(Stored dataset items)
::::

/-
Copyright: statement-level skeleton of a published paper (lit-balaban cell, Phase-2 proof seat p39 gen 11). No proof claims
beyond what the kernel checks below.
-/
import Literature.MathematicalPhysics.QuantumFieldTheory.Balaban1983to89.B3Eq329WardVanishing
import Literature.MathematicalPhysics.QuantumFieldTheory.Balaban1983to89.B3CxiPropagator

/-!
# B3 — T. Bałaban, *(Higgs)₂,₃ quantum fields in a finite volume. III. Renormalization*, CMP **88** (1983) 411–445
[Balaban1983Higgs3], (2.26) p. 431 [PDF 21] and p. 442 [PDF 32]: **the Ward–Takahashi identity (2.26) AT FREE BOUNDARY
CONDITIONS** — on the infinite lattice `ηℤ^d` with the infinite-volume propagator `C^η_{M²}` — PROVED for every `d`, every
spacing `η > 0`, every mass `M² > 0`, every bond `b` and every test function `λ` of polynomial growth; and, ALONG THE PRINTED
ROUTE of p. 442, the vanishing of the one-loop vector self-energy kernel `Π^{(ξ)}_{μμ′}` of the square bracket of (3.29)
*"because it has exactly the form appearing in (2.26) with M² = 1"*

statement-level skeleton of published theorems with citation tags; proofs where landed; nothing here is a claim about
the Yang–Mills mass gap

PDF held: `paper:balaban1983-higgs-2-3-quantum-fields-finite-volume` (journal page = PDF page + 410); pp. 430–431 [PDF 20–21]
and pp. 441–442 [PDF 31–32] read on the ×2 renders `run/shared/lean/pub/pub-balaban/b2b-balaban-ref1/pages/1983-cmp88-higgs23-III/
1983-cmp88-higgs23-III-p020-x2.png`, `-p021-x2.png`, `-p031-x2.png`, `-p032-x2.png` (never the OCR layer alone).

CITATION HEADER (lean-in-tree rule).  Part of the lit-balaban TYPED SKELETON (HOME `run/shared/lean/pub/lit-balaban/`), PHASE 2,
proof seat p39 (generation 11).  WHAT IS REPRODUCED: rows **B3.Eq2.26-2.28** (*"(2.26) … free b.c. as limits of periodic"*) and
**B3.Eq3.25-3.32** (the p. 442 WT-vanishing sentence) of `HOME/lit-balaban-r15/ROWS-B3.md` (fold owner r15).  Companions: this
seat's gen-2/3 torus files `B3WT223Instance` … `B3WT226Traces` ((2.23)–(2.26) on the FINITE torus for the concrete lattice
Gaussian model: `B3WT226Traces.eq226`, kernels `kerCD`/`kerDCD`, terms `term1`–`term4`), r15's `B3Sect3VectorSelfEnergy` §6 /
`B3CxiPropagator` (the infinite ξ-lattice `ZSite`, `pdiffZ`/`pdiffAdjZ`, the free propagator `Cxi` with its lattice equation
`negLapZ_Cxi_add` and polynomially weighted summability `summable_weight_Cxi`), and p20's `B3Eq329WardVanishing` (`Pi2Z`, the
kernel of the square bracket of (3.29); `Pi2Z_Cxi_eq_zero` proved there by Parseval on `T^d`).

THE PRINTED TEXT (verbatim).  p. 431 [PDF 21]: *"Taking F = 1, differentiating with respect to A and next taking A = 0 and
using the identity (2.25), we get*
`∫dμ_{C^η_{M²}}(φ)[(−e_k⟨∂^ηφ, Aqφ⟩)(:⟨∂^ηφ, ∂^ηλqφ⟩:) − e_k⟨φ, A·∂^ηλq²φ⟩ − e_k⟨∂^ηφ, ηA∂^ηλq²φ⟩]`
`= −e_k Σ_{b,b′} η^{2d}A_b tr q(C^η_{M²}∂^{η*})(b₋,b′)q(C^η_{M²}∂^{η*})(b′₋,b)(∂^ηλ)(b′) + e_k Σ_{b,b′} η^{2d}A_b tr qC^η_{M²}(b₋,b′₋)
q(∂^ηC^η_{M²}∂^{η*})(b′,b)(∂^ηλ)(b′) − e_k Σ_b η^dA_b(∂^ηλ)(b) tr q²C^η_{M²}(0) − e_k Σ_b η^dηA_b(∂^ηλ)(b) tr q²(C^η_{M²}∂^η)(b₋,b)
= 0, (2.26)"* … *"Taking other functions F, or differentiating (2.24) to higher order in A, we can get all necessary
Ward-Takahashi identities. They hold for free boundary conditions also by taking a limit of the identities with periodic
boundary conditions."*  p. 442 [PDF 32]: *"Now if we introduce the function λ(y′) = Σ_{μ′=1}^d g′(y)A′_{μ′}(y)(y′_{μ′} − y_{μ′}),
then (∂^ξ_{μ′}λ)(y′) = g′(y)A′_{μ′}(y), and the expression in the square bracket above has exactly the form appearing in the
Ward-Takahashi identity (2.26) with M² = 1, hence it is equal to 0."*

WHAT IS TYPED / PROVED, and how (`d` arbitrary; sites of `ηℤ^d` in integer coordinates `ZSite d`, spacing `η > 0`,
`c = η⁻¹`; a bond `b = (x, μ)` has `b₋ = x`, `b₊ = x + e_μ`; translation-invariant two-point kernels `C(y, z) = C(y − z)`).
* §1 the printed kernels of the RIGHT member of (2.26), in the conventions of the torus file `B3WT226Traces` transcribed to
  `ℤ^d`: `kerCDZ` = `(C∂^{η*})(y, b) := c(C(y,b₊) − C(y,b₋))`, `kerDCDZ` = `(∂^ηC∂^{η*})(b′,b) := c²(C(b′₊,b₊) − C(b′₊,b₋) −
  C(b′₋,b₊) + C(b′₋,b₋))`, and, for ONE bond `b = (x, μ)` (the identity is linear in the external leg `A`, so it is the
  family of its per-bond identities), the four printed terms without their common factor `−e_kη^dA_b tr q²`: `wt1` (the
  `b′`-sum `Σ_{b′}η^d(C∂^{η*})(b₋,b′)(C∂^{η*})(b′₋,b)(∂^ηλ)(b′)`, a `tsum` over `b′₋ ∈ ℤ^d` of the finite sum over the
  direction of `b′`), `wt2`, `wt3` (`(∂^ηλ)(b)C(0)`), `wt4` (`η(∂^ηλ)(b)(C∂^η)(b₋,b)`); `tr q(X)q(Y) = XY·tr q²` for the scalar
  kernels, as in the torus file.
* §2–§4 lattice calculus on `ℤ^d` against test functions of POLYNOMIAL GROWTH `|λ(z)| ≤ A(1 + |z|₁)^m` (the p. 442 use has a
  LINEAR `λ`): summation by parts `Σ_u f(u)(∂_νg)(u) = Σ_u (∂^*_νf)(u)g(u)` under the two summability hypotheses it needs, the
  weights `(1 + |u + a|₁) ≤ (1 + |u|₁)(1 + |a|₁)`, summability of (translate of `C`) × (translate of `C`) × (translate of `λ`)
  from `Σ_z(1 + |z|₁)^m|C(z)| < ∞`.
* §5 **`bracket226_eq_zero`** — (2.26) AT FREE BOUNDARY CONDITIONS, per bond: for every EVEN kernel `C` on `ℤ^d` satisfying the
  lattice equation `(−Δ^η + M²)C = δ^η` (`negLapZ η C + M²C = η^{−d}1_{0}`, any real `M²`) and `Σ_z(1 + |z|₁)^m|C(z)| < ∞`, and
  every `λ` with `|λ(z)| ≤ A(1 + |z|₁)^m`:  `−wt1 + wt2 − wt3 − wt4 = 0` at every bond `(x, μ)`, all four `b′`-sums converging
  absolutely.  THE PROOF (ours — the print proves (2.26) on the torus by the Gaussian integration (2.23)–(2.25), as this seat's
  `B3WT226Traces.eq226` does, and passes to free boundary conditions *"by taking a limit"*; we prove the free-boundary identity
  DIRECTLY, a shorter road on `ℤ^d`, and do NOT replay the limit): with `u = b′₋ − x`, `B_μ(u) = c(C(u − e_μ) − C(u))` and
  `W_ν(u) = c(C(u)B_μ(u + e_ν) − C(u + e_ν)B_μ(u))`, evenness gives `−wt1 + wt2 = Σ_uη^dΣ_νW_ν(u)(∂_νΛ)(u)` (`Λ = λ(x + ·)`);
  summation by parts and `Σ_ν∂^*_νW_ν = c²(B_μ·HC − C·HB_μ)` (`H` = nearest-neighbour sum, `B3CxiPropagator.hop`); the lattice
  equations of `C` and of `B_μ` (`c²HC = (2dc² + M²)C − δ^η`, `c²HB_μ = (2dc² + M²)B_μ − c(δ^η(· − e_μ) − δ^η)`) leave only
  `δ`-terms: `−wt1 + wt2 = C(e_μ)(∂^η_μλ)(x) = wt3 + wt4`.  **`eq226_free`**: the printed four-term display, summed against any
  finitely supported external leg `A_b` with the factors `−e_k`, `η^d`, `tr q²`, `= 0`.
* §6 THE PROPAGATORS: `C^η_{M²} := M^{d−2}·C^{ηM}` (`CetaM`, r15's momentum-integral `Cxi` at spacing `ηM`; `CetaM η 1 = Cxi η`)
  IS even, solves `(−Δ^η + M²)C^η_{M²} = δ^η` (`negLapZ_CetaM_add`) and is polynomially-weighted summable; hence
  **`bracket226_CetaM_eq_zero` / `eq226_free_CetaM`**: (2.26) at free boundary conditions for `C^η_{M²}`, every `η > 0`, `M² > 0`,
  and **`bracket226_Cxi_eq_zero`** (`M² = 1`).
* §7 THE p. 442 ROUTE: for the linear `λ(y′) = ξ·y′_{μ′}` one has `(∂^ξ_νλ) ≡ δ_{νμ′}` and p20's kernel is LITERALLY the
  per-bond bracket, `Pi2Z d ξ τ C μ μ′ y = τ·(−wt1 + wt2 − wt3 − wt4)` at the bond `(y, μ)` (`Pi2Z_eq_bracket226`); hence
  **`Pi2Z_eq_zero_of_latticeEq`** (every admissible `C`, any `M²`), **`Pi2Z_CetaM_eq_zero`**, and **`Pi2Z_Cxi_eq_zero_via226`** —
  *"exactly the form appearing in the Ward-Takahashi identity (2.26) with M² = 1, hence it is equal to 0"* — a second,
  independent proof of p20's `B3Eq329WardVanishing.Pi2Z_Cxi_eq_zero` (there: Parseval on `T^d` and the zero-momentum Ward
  identity), here by the position-space identity the print invokes.
* §8 (v1.1, append-only) **`CetaM_eq_integral`**: `C^η_{M²}(z) = (2π)^{−d}∫_{|p_μ|≤π/η} cos(ηp·z)/(Δ^η(p) + M²) dp` — the
  definition by rescaling IS the printed infinite-volume momentum-integral propagator (change of variables `p = p′/M` via r15's
  `integral_bzBox_comp_smul`, `lapSymbol_eq_smul`).  v1.1 also corrects the page numeral of seven `(3.29)` citation tags
  (`p.442 → p.441`: the display (3.29) is printed on p. 441, the sentence it serves on p. 442; CITELOC class, docstrings only);
  every v1 declaration is otherwise byte-identical.
HONEST SCOPE: the LEFT member of (2.26) (the Gaussian integral) is not re-typed on `ℤ^d` (no Gaussian measure on the infinite
lattice is constructed; the torus instance is `B3WT226Traces.eq226_wick`); the printed limit *"of the identities with periodic
boundary conditions"* is not formalized (the free-boundary identity is proved directly); (2.27)/(2.28) (pictures, the `:φ⁴:`
identity) are not typed; `C^η_{M²}` is the momentum-integral propagator rescaled from r15's `Cxi` (uniqueness among decaying
solutions of the lattice equation is not claimed).  Mathlib + the cited tree files only; definitions with bodies and
theorems, no named fact (`def … : Prop`), no `sorry`; standard axioms.  Unit `lit-balaban-p39-g11` (Phase-2 proof seat p39,
gen 11), HOME `run/shared/lean/pub/lit-balaban/`, 2026-08-22.
-/

open scoped BigOperators
open Finset Filter

namespace Literature.MathematicalPhysics.QuantumFieldTheory.Balaban1983to89.B3WT226FreeLattice

open B3Sect3VectorSelfEnergy B3CxiPropagator B3Eq329WardVanishing

noncomputable section

variable {d : ℕ}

::::

**ABOUT THIS TASK**
All lines above from the one with "cos(ηp·z)/(Δ^η(p) + M²)" to the one with "identity) are not", inclusive, should be copied exactly, and no other lines.

**YOUR RESPONSE**
* §8 (v1.1, append-only) **`CetaM_eq_integral`**: `C^η_{M²}(z) = (2π)^{−d}∫_{|p_μ|≤π/η} cos(ηp·z)/(Δ^η(p) + M²) dp` — the
  definition by rescaling IS the printed infinite-volume momentum-integral propagator (change of variables `p = p′/M` via r15's
  `integral_bzBox_comp_smul`, `lapSymbol_eq_smul`).  v1.1 also corrects the page numeral of seven `(3.29)` citation tags
  (`p.442 → p.441`: the display (3.29) is printed on p. 441, the sentence it serves on p. 442; CITELOC class, docstrings only);
  every v1 declaration is otherwise byte-identical.
HONEST SCOPE: the LEFT member of (2.26) (the Gaussian integral) is not re-typed on `ℤ^d` (no Gaussian measure on the infinite
lattice is constructed; the torus instance is `B3WT226Traces.eq226_wick`); the printed limit *"of the identities with periodic
boundary conditions"* is not formalized (the free-boundary identity is proved directly); (2.27)/(2.28) (pictures, the `:φ⁴:`
identity) are not typed; `C^η_{M²}` is the momentum-integral propagator rescaled from r15's `Cxi` (uniqueness among decaying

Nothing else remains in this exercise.